The conditional tree model presented in this paper had poor sensitivity and positive predictive value, and thus is not a candidate for use as a clinical tool to distinguish between the three categories of disease groups studied. Classification tree models, including the conditional trees used here, require large datasets when there are complicated relationships between prediction variables and the outcome of interest. The study dataset with only 33 Zika cases and 59 dengue cases was likely too small to be able to identify subtle groupings of symptoms to predict disease groups. This problem is common to the studies discussed above. When investigating small datasets, only very strong predictors of disease will be observed. Furthermore, with 34predictorvariables, the Bonferroni multiplicity adjustment would make it difficult to find any but the strongest associations. In addition, the imbalance in group sizes (33, 59, and 274) made an unweighted tree model overfit for UAI patients. The model was corrected by weighting the Zika and dengue patients more heavily, but this is not as optimal as having equal and large numbers of patients in each group, since important characteristics that occur at low percentages in the groups with few observations may not be observed. Other limitations of the study are that the patients came for their initial visit any time between 0 and 7 days after the onset of symptoms. Therefore, any early symptoms that were particular to a specific disease may have disappeared by the time some patients arrived at the clinic. We might also not have included unknown manifestations at the moment of designing the data collection forms, particularly if mild or inconspicuous. Also, the data collection forms were designed by infectious disease specialists, neurologists, and epidemiologists, which might have biased the instruments towards certain features and might have overlooked other important characteristics that other specialists (e.g., a dermatologist) may have been able to better distinguish.

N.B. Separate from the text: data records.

import Literature.NumberTheory.Sieve.FGKMT2018LocalPairSumTotal
import Literature.NumberTheory.Sieve.Maynard2016Lemma82
import Literature.NumberTheory.Sieve.Maynard2016DenseClustersRFoldSums
import HarnessLib

/-!
# FGKMT 2018 Theorem 6 / Maynard 2016 Prop. 9.1: `∑_{r ∈ 𝒟_k} y_r²/φ_ω(r)` is an `r`-fold sum of Lemma 8.4

Sources: J. Maynard, *Dense clusters of primes in subsets*, Compositio Math. 152 (2016) =
arXiv:1405.2593 [Maynard2016DenseClusters], §7 p. 13 (the support set `𝒟_k(𝓛)`: «we restrict …
to have no prime factor `p` dividing any `d_j` for `j` not one of the chosen indices …, i.e.
`(d_j, W_j) = 1`») and proof of Proposition 9.1 p. 20, display (9.4): «We estimate the inner sum
`∑_{r ∈ 𝒟_k} y_r²/φ_ω(r)` by applying Lemma 8.4 (with `Ω_G = T_k²`)»; K. Ford, B. Green,
S. Konyagin, J. Maynard, T. Tao, *Long gaps between primes*, JAMS 31 (2018) = arXiv:1412.5029v4
[FordGreenKonyaginMaynardTao2018], (7.5) p. 21.

PROVED here (no named facts): the exact re-indexing that feeds `∑_r y_r²/φ_ω(r)` (the main term
left by `FGKMT2018MainTermRegroup.abs_sum_sieveWt_sub_mainSum_le`) into the `r`-fold sum
`MaynardDense.rFoldSum` of the tree's Lemma 8.4 (`Maynard2016DenseClustersRFoldSums.lemma84_all`):

* `idxMod L B R j` — Maynard's moduli `W_j = WB · ∏ {p ≤ ⌊R⌋ prime, p ∤ WB, j not admissible at p}`;
  `mem_dkBox_iff_coprime_idxMod`: inside the box `1 ≤ eᵢ ≤ ⌊R⌋`,
  `e ∈ 𝒟_k(𝓛) ⟺ μ²(∏eᵢ) = 1 ∧ (e_j, W_j) = 1 ∀ j`;
  `rWeight_idxMod_eq`: the Lemma-8.4 weight for `A(p) = p − ω(p)` is `1_{𝒟_k}(e)/φ_ω(∏eᵢ)`;
* **`sum_yVar_sq_div_phiOmega_eq_rFoldSum`** (`k ≥ 2`, `R > 1`, `F = F_k` of (7.4)):
  `∑_{r ∈ 𝒟_k(𝓛)} y_r²/φ_ω(r) = P² · rFoldSum k W⃗ (p ↦ p − ω(p)) (ψ²) (g_k²) R 0`,
  `P = (WB)^k/φ(WB)^k · 𝔖_{WB}(𝓛)` — the left side of (9.4) as an instance of (8.9);
* side facts for the hypotheses of Lemma 8.4: `idxMod_ne_zero`, `dvd_idxMod_of_le` (every prime
  `p ≤ 2k²` divides each `W_j`), and `nW_idxMod_eq_omegaL`: for a prime `2k² < p ≤ ⌊R⌋`, `p ∤ B`,
  the number of `j` with `p ∤ W_j` is `ω_𝓛(p)` (so the Euler factors of `Π` are the printed
  `(1 + ω(p)/(p − ω(p)))(1 − 1/p)^k` of (9.4) for `p ≤ R`).

Caveat recorded for the (9.4) step (not used here): `lemma84_all` couples `|1 + A(p) − p| + r ≤ K`
with `p ≤ 2K² ⇒ p ∣ W_i`; with `A(p) = p − ω(p)`, `r = k` this forces `K ≥ 2k − 1`, i.e. primes up
to `2(2k−1)²` dividing `W_j`, while `W = ∏_{p ≤ 2k²}` — a decoupled-threshold variant of Lemma 8.3/8.4
is what (9.4) needs.

## References
* J. Maynard, *Dense clusters of primes in subsets*, Compositio Math. 152 (2016), §7, Lemma 8.4,
  Prop. 9.1 (9.4) [Maynard2016DenseClusters].
* K. Ford, B. Green, S. Konyagin, J. Maynard, T. Tao, *Long gaps between primes*, JAMS 31 (2018),
  (7.5) [FordGreenKonyaginMaynardTao2018].
-/

noncomputable section

open Finset
open scoped ArithmeticFunction.Moebius

namespace Literature.NumberTheory.Sieve.FGKMT2018

variable {k : ℕ}

/-! ### Maynard's moduli `W_j` -/

open scoped Classical in
/-- `W_j = WB · ∏ {p prime, p ≤ ⌊R⌋, p ∤ WB, j ∉ admIdx(p)}`: `(e_j, W_j) = 1` says that `e_j` is
coprime to `WB` and divisible only by primes at which `j` is an admissible index.
[cite: Maynard2016DenseClusters, §7 p. 13 («(d_j, W_j) = 1»)] -/
def idxMod (L : Fin k → ℤ × ℤ) (B : ℕ) (R : ℝ) (j : Fin k) : ℕ :=
  wCut k B * B * ∏ p ∈ (Finset.range (⌊R⌋₊ + 1)).filter
    (fun p => p.Prime ∧ ¬ p ∣ wCut k B * B ∧ j ∉ admIdx L p), p

/-- `wCut k B ≠ 0`. [cite: FordGreenKonyaginMaynardTao2018, §7 p. 21 (W = ∏_{p ≤ 2k², p ∤ B} p)] -/
theorem wCut_ne_zero (k B : ℕ) : wCut k B ≠ 0 := by
  classical
  unfold wCut
  exact Finset.prod_ne_zero_iff.2 fun p hp => (Finset.mem_filter.1 hp).2.1.ne_zero

/-- `W_j ≠ 0` (for `B ≠ 0`). [cite: Maynard2016DenseClusters, §7 p. 13] -/
theorem idxMod_ne_zero (L : Fin k → ℤ × ℤ) {B : ℕ} (hB : B ≠ 0) (R : ℝ) (j : Fin k) :
    idxMod L B R j ≠ 0 := by
  classical
  unfold idxMod
  refine Nat.mul_ne_zero (Nat.mul_ne_zero (wCut_ne_zero k B) hB) ?_
  exact Finset.prod_ne_zero_iff.2 fun p hp => (Finset.mem_filter.1 hp).2.1.ne_zero

/-- Every prime `p ≤ 2k²` divides `WB`, hence each `W_j` (hypothesis «`W_i` a multiple of
`∏_{p ≤ 2k²} p`» of Lemmas 8.3/8.4). [cite: Maynard2016DenseClusters, Lemma 8.4 (hypotheses), §7 p. 13] -/
theorem dvd_wCut_mul_of_le {k B p : ℕ} (hp : p.Prime) (hple : p ≤ 2 * k ^ 2) : p ∣ wCut k B * B := by
  classical
  by_cases hpB : p ∣ B
  · exact hpB.mul_left _
  · refine Dvd.dvd.mul_right ?_ B
    unfold wCut
    exact Finset.dvd_prod_of_mem _ (Finset.mem_filter.2 ⟨Finset.mem_range.2 (by omega), hp, hpB⟩)

/-- Every prime `p ≤ 2k²` divides `W_j`. [cite: Maynard2016DenseClusters, Lemma 8.4 (hypotheses)] -/
theorem dvd_idxMod_of_le (L : Fin k → ℤ × ℤ) (B : ℕ) (R : ℝ) (j : Fin k) {p : ℕ} (hp : p.Prime)
    (hple : p ≤ 2 * k ^ 2) : p ∣ idxMod L B R j := by
  unfold idxMod
  exact (dvd_wCut_mul_of_le hp hple).mul_right _

/-- For a prime `p ≤ ⌊R⌋` with `p ∤ WB`: `p ∣ W_j ⟺ j ∉ admIdx(p)`.
[cite: Maynard2016DenseClusters, §7 p. 13] -/
theorem prime_dvd_idxMod_iff {L : Fin k → ℤ × ℤ} {B : ℕ} {R : ℝ} {j : Fin k} {p : ℕ} (hp : p.Prime)
    (hpW : ¬ p ∣ wCut k B * B) (hpR : p ≤ ⌊R⌋₊) : p ∣ idxMod L B R j ↔ j ∉ admIdx L p := by
  classical
  unfold idxMod
  rw [hp.dvd_mul, (Nat.prime_iff.1 hp).dvd_finsetProd_iff]
  constructor
  · rintro (h | ⟨q, hq, hpq⟩)
    · exact absurd h hpW
    · obtain ⟨-, hqp, -, hj⟩ := Finset.mem_filter.1 hq
      have : p = q := (Nat.prime_dvd_prime_iff_eq hp hqp).1 hpq
      subst this
      exact hj
  · intro hj
    exact Or.inr ⟨p, Finset.mem_filter.2 ⟨Finset.mem_range.2 (by omega), hp, hpW, hj⟩, dvd_rfl⟩

/-- **`𝒟_k(𝓛)` via the moduli `W_j`**: for `e` in the box `1 ≤ eᵢ ≤ ⌊R⌋`,
`e ∈ 𝒟_k(𝓛) ⟺ μ²(∏eᵢ) = 1 ∧ (e_j, W_j) = 1 ∀ j`.
[cite: Maynard2016DenseClusters, §7 p. 13; FordGreenKonyaginMaynardTao2018, (7.5) p. 21] -/
theorem mem_dkBox_iff_coprime_idxMod {L : Fin k → ℤ × ℤ} {B : ℕ} {R : ℝ} {e : Fin k → ℕ}
    (he : e ∈ Fintype.piFinset fun _ : Fin k => Finset.Icc 1 ⌊R⌋₊) :
    e ∈ dkBox L B R ↔ Squarefree (∏ i, e i) ∧ ∀ j, (e j).Coprime (idxMod L B R j) := by
  classical
  have he' : ∀ i, e i ∈ Finset.Icc 1 ⌊R⌋₊ := Fintype.mem_piFinset.1 he
  have he0 : ∀ i, e i ≠ 0 := fun i => Nat.one_le_iff_ne_zero.1 (Finset.mem_Icc.1 (he' i)).1
  rw [mem_dkBox_iff]
  constructor
  · rintro ⟨-, hsq, hcop, hidx⟩
    refine ⟨hsq, fun j => ?_⟩
    have hjW : (e j).Coprime (wCut k B * B) :=
      Nat.Coprime.coprime_dvd_left (Finset.dvd_prod_of_mem e (Finset.mem_univ j)) hcop
    unfold idxMod
    refine Nat.Coprime.mul_right hjW (Nat.Coprime.prod_right fun p hp => ?_)
    obtain ⟨-, hpp, -, hj⟩ := Finset.mem_filter.1 hp
    rw [Nat.coprime_comm, hpp.coprime_iff_not_dvd]
    intro hpe
    exact hj (mem_admIdx.2 (hidx j p (Nat.mem_primeFactors.2 ⟨hpp, hpe, he0 j⟩)))
  · rintro ⟨hsq, hcop⟩
    refine ⟨he', hsq, Nat.Coprime.prod_left fun i _ =>
      Nat.Coprime.coprime_dvd_right (Dvd.intro _ rfl) (hcop i), fun j p hp => ?_⟩
    have hpp := Nat.prime_of_mem_primeFactors hp
    have hpe := Nat.dvd_of_mem_primeFactors hp
    have hpR : p ≤ ⌊R⌋₊ := (Nat.le_of_dvd (Nat.pos_of_ne_zero (he0 j)) hpe).trans
      (Finset.mem_Icc.1 (he' j)).2
    have hpW : ¬ p ∣ wCut k B * B := fun h =>
      Nat.not_coprime_of_dvd_of_dvd hpp.one_lt hpe h
        (Nat.Coprime.coprime_dvd_right (Dvd.intro _ rfl) (hcop j))
    by_contra hnot
    have hj : j ∉ admIdx L p := fun h => hnot (mem_admIdx.1 h)
    exact Nat.not_coprime_of_dvd_of_dvd hpp.one_lt hpe
      ((prime_dvd_idxMod_iff hpp hpW hpR).2 hj) (hcop j)

/-- **The Lemma-8.4 weight is `1_{𝒟_k}/φ_ω`**: for `e` in the box and `A(p) = p − ω_𝓛(p)`,
`rWeight k W⃗ A e = 1_{𝒟_k(𝓛)}(e)/φ_ω(∏eᵢ)`.
[cite: Maynard2016DenseClusters, proof of Prop. 9.1 (9.4) (the sum is of the form (8.9) with g = φ_ω)] -/
theorem rWeight_idxMod_eq {L : Fin k → ℤ × ℤ} {B : ℕ} {R : ℝ} {e : Fin k → ℕ}
    (he : e ∈ Fintype.piFinset fun _ : Fin k => Finset.Icc 1 ⌊R⌋₊) :
    MaynardDense.rWeight k (idxMod L B R) (fun p => (p : ℝ) - omegaL L p) e =
      if e ∈ dkBox L B R then (phiOmega L (∏ i, e i))⁻¹ else 0 := by
  classical
  unfold MaynardDense.rWeight phiOmega
  by_cases h : e ∈ dkBox L B R
  · rw [if_pos ((mem_dkBox_iff_coprime_idxMod he).1 h), if_pos h]
  · rw [if_neg (fun h' => h ((mem_dkBox_iff_coprime_idxMod he).2 h')), if_neg h]

/-- `𝒟_k(𝓛)` sits inside the box. [cite: FordGreenKonyaginMaynardTao2018, (7.5) p. 21] -/
theorem dkBox_subset_piFinset (L : Fin k → ℤ × ℤ) (B : ℕ) (R : ℝ) :
    dkBox L B R ⊆ Fintype.piFinset fun _ : Fin k => Finset.Icc 1 ⌊R⌋₊ := by
  classical
  unfold dkBox
  exact Finset.filter_subset _ _

/-- **`∑_{r ∈ 𝒟_k(𝓛)} y_r²/φ_ω(r) = P² · rFoldSum k W⃗ (p ↦ p − ω(p)) (ψ²) (g_k²) R 0`**,
`P = (WB)^k/φ(WB)^k 𝔖_{WB}(𝓛)`, for the test function `F = F_k` of (7.4) (`k ≥ 2`, `R > 1`):
the left side of (9.4) is an `r`-fold sum (8.9) of Lemma 8.4 with `Φ = ψ²`, `G = g_k²`, `g = φ_ω`.
[cite: Maynard2016DenseClusters, proof of Prop. 9.1 p. 20, (9.4) («by applying Lemma 8.4»)] -/
theorem sum_yVar_sq_div_phiOmega_eq_rFoldSum {k : ℕ} (hk : 2 ≤ k) (L : Fin k → ℤ × ℤ) (B : ℕ)
    {R : ℝ} (hR : 1 < R) :
    ∑ r ∈ dkBox L B R, yVar L B R (MaynardDense.F k) r ^ 2 / phiOmega L (∏ i, r i) =
      (((wCut k B * B : ℕ) : ℝ) ^ k / (Nat.totient (wCut k B * B) : ℝ) ^ k *
          singSeriesExcl L (wCut k B * B)) ^ 2 *
        MaynardDense.rFoldSum k (idxMod L B R) (fun p => (p : ℝ) - omegaL L p)
          (fun x => MaynardDense.psi x ^ 2) (fun t => MaynardDense.profExt k t ^ 2) R 0 := by
  classical
  set P : ℝ := ((wCut k B * B : ℕ) : ℝ) ^ k / (Nat.totient (wCut k B * B) : ℝ) ^ k *
    singSeriesExcl L (wCut k B * B) with hP
  have hG1 : ∀ t : ℝ, 1 ≤ t → MaynardDense.profExt k t ^ 2 = 0 := fun t ht => by
    rw [MaynardDense.profExt_eq_zero_of_one_le hk ht]; ring
  rw [← MaynardDense.sum_piFinset_Icc_eq_rFoldSum k (idxMod L B R) _ _ hG1 hR 0, Finset.mul_sum]
  -- restrict the box sum to `𝒟_k` using the weight
  have hrw : ∀ e ∈ Fintype.piFinset (fun _ : Fin k => Finset.Icc 1 ⌊R⌋₊),
      P ^ 2 * (MaynardDense.rWeight k (idxMod L B R) (fun p => (p : ℝ) - omegaL L p) e *
        ((fun x => MaynardDense.psi x ^ 2) (0 + ∑ i, MaynardDense.uOf R (e i)) *
          ∏ i, (fun t => MaynardDense.profExt k t ^ 2) (MaynardDense.uOf R (e i)))) =
      if e ∈ dkBox L B R then
        P ^ 2 * ((phiOmega L (∏ i, e i))⁻¹ *
          (MaynardDense.psi (∑ i, MaynardDense.uOf R (e i)) ^ 2 *
            ∏ i, MaynardDense.profExt k (MaynardDense.uOf R (e i)) ^ 2)) else 0 := by
    intro e he
    rw [rWeight_idxMod_eq he]
    split_ifs
    · simp only [zero_add]
    · rw [zero_mul, mul_zero]
  rw [Finset.sum_congr rfl hrw, ← Finset.sum_filter, Finset.filter_mem_eq_inter,
    Finset.inter_eq_right.2 (dkBox_subset_piFinset L B R)]
  refine Finset.sum_congr rfl fun r hr => ?_
  have hr1 : ∀ i, 1 ≤ r i := one_le_of_mem_dkBox hr
  have hlogR : 0 < Real.log R := Real.log_pos hR
  have hu : ∀ i, MaynardDense.uOf R (r i) = Real.log (r i) / Real.log R := fun i => rfl
  have hu0 : ∀ i, 0 ≤ MaynardDense.uOf R (r i) := fun i =>
    div_nonneg (Real.log_nonneg (by exact_mod_cast hr1 i)) hlogR.le
  rw [yVar_eq_mul_F L B hR.le r hr1]
  unfold MaynardDense.F
  have hprof : ∀ i, MaynardDense.prof k (Real.log (r i) / Real.log R) =
      MaynardDense.profExt k (MaynardDense.uOf R (r i)) := fun i => by
    rw [← hu i, MaynardDense.profExt_of_nonneg hk (hu0 i)]
  simp_rw [hprof, ← hu]
  rw [Finset.prod_pow]
  ring

/-! ### The number of free indices at `p`: `n(p) = ω_𝓛(p)` -/

/-- For a prime `p ≤ ⌊R⌋` with `p ∤ WB` and admissible `𝓛`: `#{j : p ∤ W_j} = ω_𝓛(p)` (the Euler
factor of `Π` at such `p` is `(1 + ω(p)/(p − ω(p)))(1 − 1/p)^k`, as printed in (9.4)).
[cite: Maynard2016DenseClusters, proof of Prop. 9.1 (9.4) (the product ∏_{p∤WB}(1 + ω(p)/(p − ω(p)))(1 − 1/p)^k); §7 p. 13] -/
theorem nW_idxMod_eq_omegaL {L : Fin k → ℤ × ℤ} (hadm : FormsAdmissible L) {B : ℕ} {R : ℝ} {p : ℕ}
    (hp : p.Prime) (hpW : ¬ p ∣ wCut k B * B) (hpR : p ≤ ⌊R⌋₊) :
    MaynardDense.nW k (idxMod L B R) p = omegaL L p := by
  classical
  unfold MaynardDense.nW
  rw [← card_admIdx hadm hp]
  have h : ∀ i : Fin k, (if p ∣ idxMod L B R i then 0 else 1) =
      (if i ∈ admIdx L p then 1 else 0 : ℕ) := fun i => by
    by_cases hi : i ∈ admIdx L p
    · rw [if_pos hi, if_neg (fun h => (prime_dvd_idxMod_iff hp hpW hpR).1 h hi)]
    · rw [if_neg hi, if_pos ((prime_dvd_idxMod_iff hp hpW hpR).2 hi)]
  simp_rw [h]
  rw [Finset.sum_boole, Finset.filter_mem_eq_inter, Finset.univ_inter]
  rfl

/-- For a prime `p ∣ WB`: every `W_j` is divisible by `p`, so `n(p) = 0`.
[cite: Maynard2016DenseClusters, proof of Prop. 9.1 (9.4) (the product is over p ∤ WB)] -/
theorem nW_idxMod_eq_zero (L : Fin k → ℤ × ℤ) {B : ℕ} (R : ℝ) {p : ℕ} (hpW : p ∣ wCut k B * B) :
    MaynardDense.nW k (idxMod L B R) p = 0 := by
  classical
  unfold MaynardDense.nW
  refine Finset.sum_eq_zero fun i _ => ?_
  rw [if_pos]
  unfold idxMod
  exact hpW.mul_right _

end Literature.NumberTheory.Sieve.FGKMT2018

In conclusion, this paper reports on the clinical features associated with Zika, dengue, and UAI patients seeking care for possible Zika virus infection. Clinical features that increase the odds of inclusion in each disease group were identified in the univariate analyses. A conditional tree model was used to explore more complex interactions between predictors, but did not have sufficient diagnostic ability for clinical usage, most likely due to the small number of Zika and dengue cases. A low platelet count was identified as a distinguishing feature of dengue, useful for discriminating dengue from Zika and other UAI. The results are consistent with previous findings suggesting that differences in the NS1 protein between Zika and dengue might explain the association between thrombocytopenia and dengue, but not in Zika (Chao et al., 2019). Further research with larger numbers of Zika and dengue cases is needed to understand the clinical characteristics of Zika and dengue in the context of other unidentified acute illnesses.